Search the records below for the line containing "rw [ite_and_mul_eq]". Write out that line and every line after it exactly as written.

[Start of section]

/-! ## §4 The first S-pure rung: level `1` -/

/-- NOT IN PRINT; OUR BOOKKEEPING.  **THE FIRST S-PURE RUNG OF THE TOWER** (in-block root, all `cE cVH cΛ`, bounded `f₁ f₂ : ℤ → ℝ`, `m` bounded and zero on the comb bonds, constants `c`): IF the
charge function of the FULL level-0 member `SrecAt … 0` (Wilson letter + `Λ_0` + rooted border) against the exit-supported block-constant weights `g₁ = 𝟙^{exit}_α·f₁∘blk_α`,
`g₂ = 𝟙^{exit}_β·f₂∘blk_β` in channel `(inl α, inl β)` is `a·(d*d m) + c` ((I3)_0 — leaf-02 g57's `SrecChargeBlockPotentials.hasSum_prod_exitWt_srecAt_zero` supplies it with
`a = cE·(−¼)`, `c = 0` on class 𝒟), THEN
`HasSum ((x,z) ↦ f₁(x_α)·f₂(z_β)·SpureRecAt … 1 ν y′ x z (inl α)(inl β)) ((cE·wE_1)·cH_0²·(wVH_1·Σ'_y Σ_κ wΦ_{Lc^1} ν κ (y′ − y)·((a∕wVH_1)·(𝒬_{Lc} m) κ y) + c ν·Lc^d·(σ_0·Lc^{d+1})⁻¹))`,
`cH_0 = (σ_0·Lc^{d+1})⁻¹ = (Lc^{d+1})⁻¹` — the level-1 class-𝒟 charge function is `Δ_1`-EXACT PLUS CONSTANT in the slot, in the hypothesis shape of `ChargeTowerClimb` §7 at `j = 0`
((I1) `ChargeTowerStep.hasSum_prod_coordWeighted_SpureRecAt_succ_inl_inl` at `j = 0` ⨾ §3).  Re-gauging `m′ = wVH_1⁻¹·𝒬m` bounded and off the comb is NOT done here. -/
theorem hasSum_prod_coordWeighted_SpureRecAt_one_of_exact_add_const (hr : r ∈ box (d + 1) Lc) (cE cVH cΛ : ℝ) (α β : Fin (d + 1))
    (f₁ f₂ : ℤ → ℝ) {B₁ B₂ : ℝ} (hf₁ : ∀ s, |f₁ s| ≤ B₁) (hf₂ : ∀ s, |f₂ s| ≤ B₂)
    {m : Form1 (d + 1) ℝ} {B : ℝ} (hmB : ∀ κ u, |m κ u| ≤ B) (hm0 : ∀ κ u, IsCombBondAt (toSite r) Lc κ u → m κ u = 0) (a : ℝ) (c : Fin (d + 1) → ℝ)
    (hC : ∀ (κ : Fin (d + 1)) (u : Site (d + 1)), ∑' yw : Site (d + 1) × Site (d + 1),
        (if yw.1 α % (Lc : ℤ) = (Lc : ℤ) - 1 then f₁ (blk Lc yw.1 α) else 0) * (if yw.2 β % (Lc : ℤ) = (Lc : ℤ) - 1 then f₂ (blk Lc yw.2 β) else 0)
          * SrecAt d Lc (toSite r) cE cVH cΛ 0 κ u yw.1 yw.2 (Sum.inl α) (Sum.inl β)
      = a * curvAdj (curv m) κ u + c κ)
    (ν : Fin (d + 1)) (y' : Site (d + 1)) :
    HasSum (fun xz : Site (d + 1) × Site (d + 1) => f₁ (xz.1 α) * f₂ (xz.2 β) *
        SpureRecAt d Lc (toSite r) cE cVH cΛ 1 ν y' xz.1 xz.2 (Sum.inl α) (Sum.inl β))
      ((cE * wE d Lc 1) * ((stepScale d Lc 0 * (Lc : ℝ) ^ (d + 1))⁻¹ ^ 2 *
        (wVH d Lc (0 + 1) * (∑' y, ∑ κ, wΦ (N := Lc ^ (0 + 1)) ν κ (y' - y) * ((a / wVH d Lc (0 + 1)) * contourSum Lc m κ y))
          + c ν * ((Lc : ℝ) ^ d * (stepScale d Lc 0 * (Lc : ℝ) ^ (d + 1))⁻¹)))) := by
  classical
  have hLc : 1 ≤ Lc := one_le_of_neZero Lc
  obtain ⟨Cs, δs, hδs, hS⟩ := locStencil_SrecAt (d := d) (Lc := Lc) hLc hr cE cVH cΛ 0
  have hB₁ : 0 ≤ B₁ := (abs_nonneg _).trans (hf₁ 0)
  have hB₂ : 0 ≤ B₂ := (abs_nonneg _).trans (hf₂ 0)
  set g₁ : Site (d + 1) → ℝ := fun y => if y α % (Lc : ℤ) = (Lc : ℤ) - 1 then f₁ (blk Lc y α) else 0 with hg₁def
  set g₂ : Site (d + 1) → ℝ := fun w => if w β % (Lc : ℤ) = (Lc : ℤ) - 1 then f₂ (blk Lc w β) else 0 with hg₂def
  have hg₁ : ∀ y, |g₁ y| ≤ B₁ := fun y => by
    simp only [hg₁def]; split_ifs
    · exact hf₁ _
    · rw [abs_zero]; exact hB₁
  have hg₂ : ∀ w, |g₂ w| ≤ B₂ := fun w => by
    simp only [hg₂def]; split_ifs
    · exact hf₂ _
    · rw [abs_zero]; exact hB₂
  have hC' : ∀ (κ : Fin (d + 1)) (u : Site (d + 1)), ∑' yw : Site (d + 1) × Site (d + 1),
      g₁ yw.1 * g₂ yw.2 * SrecAt d Lc (toSite r) cE cVH cΛ 0 κ u yw.1 yw.2 (Sum.inl α) (Sum.inl β) = a * curvAdj (curv m) κ u + c κ := fun κ u => by
    simp only [hg₁def, hg₂def]; exact hC κ u
  have key := tsum_weighted_vertexOfK_zero_of_exact_add_const hr hS hδs g₁ g₂ hg₁ hg₂ (Sum.inl α) (Sum.inl β) hmB hm0 a c hC' ν y'
  have h := hasSum_prod_coordWeighted_SpureRecAt_succ_inl_inl hr cE cVH cΛ 0 ν y' α β f₁ f₂ hf₁ hf₂
  have e : (∑' yw : Site (d + 1) × Site (d + 1),
      (if yw.1 α % (Lc : ℤ) = (Lc : ℤ) - 1 ∧ yw.2 β % (Lc : ℤ) = (Lc : ℤ) - 1 then
        f₁ (blk Lc yw.1 α) * f₂ (blk Lc yw.2 β) *
          vertexOfK (coDressKBmAt (toSite r) Lc (KInvStep (d := d) Lc 0)) Lc (SrecAt d Lc (toSite r) cE cVH cΛ 0) ν y' yw.1 yw.2
            (Sum.inl α) (Sum.inl β) else 0))
      = wVH d Lc (0 + 1) * (∑' y, ∑ κ, wΦ (N := Lc ^ (0 + 1)) ν κ (y' - y) * ((a / wVH d Lc (0 + 1)) * contourSum Lc m κ y))
        + c ν * ((Lc : ℝ) ^ d * (stepScale d Lc 0 * (Lc : ℝ) ^ (d + 1))⁻¹) := by
    rw [← key]
    refine tsum_congr fun yw => ?_
    rw [ite_and_mul_eq]
  rw [e] at h
  exact h

end Summit.QuantumFields.BalabanUV.Beta.GAN24.ChargeTowerClimbZero

end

[End of section]

• **YOUR SOLUTION**
    rw [ite_and_mul_eq]
  rw [e] at h
  exact h

end Summit.QuantumFields.BalabanUV.Beta.GAN24.ChargeTowerClimbZero

end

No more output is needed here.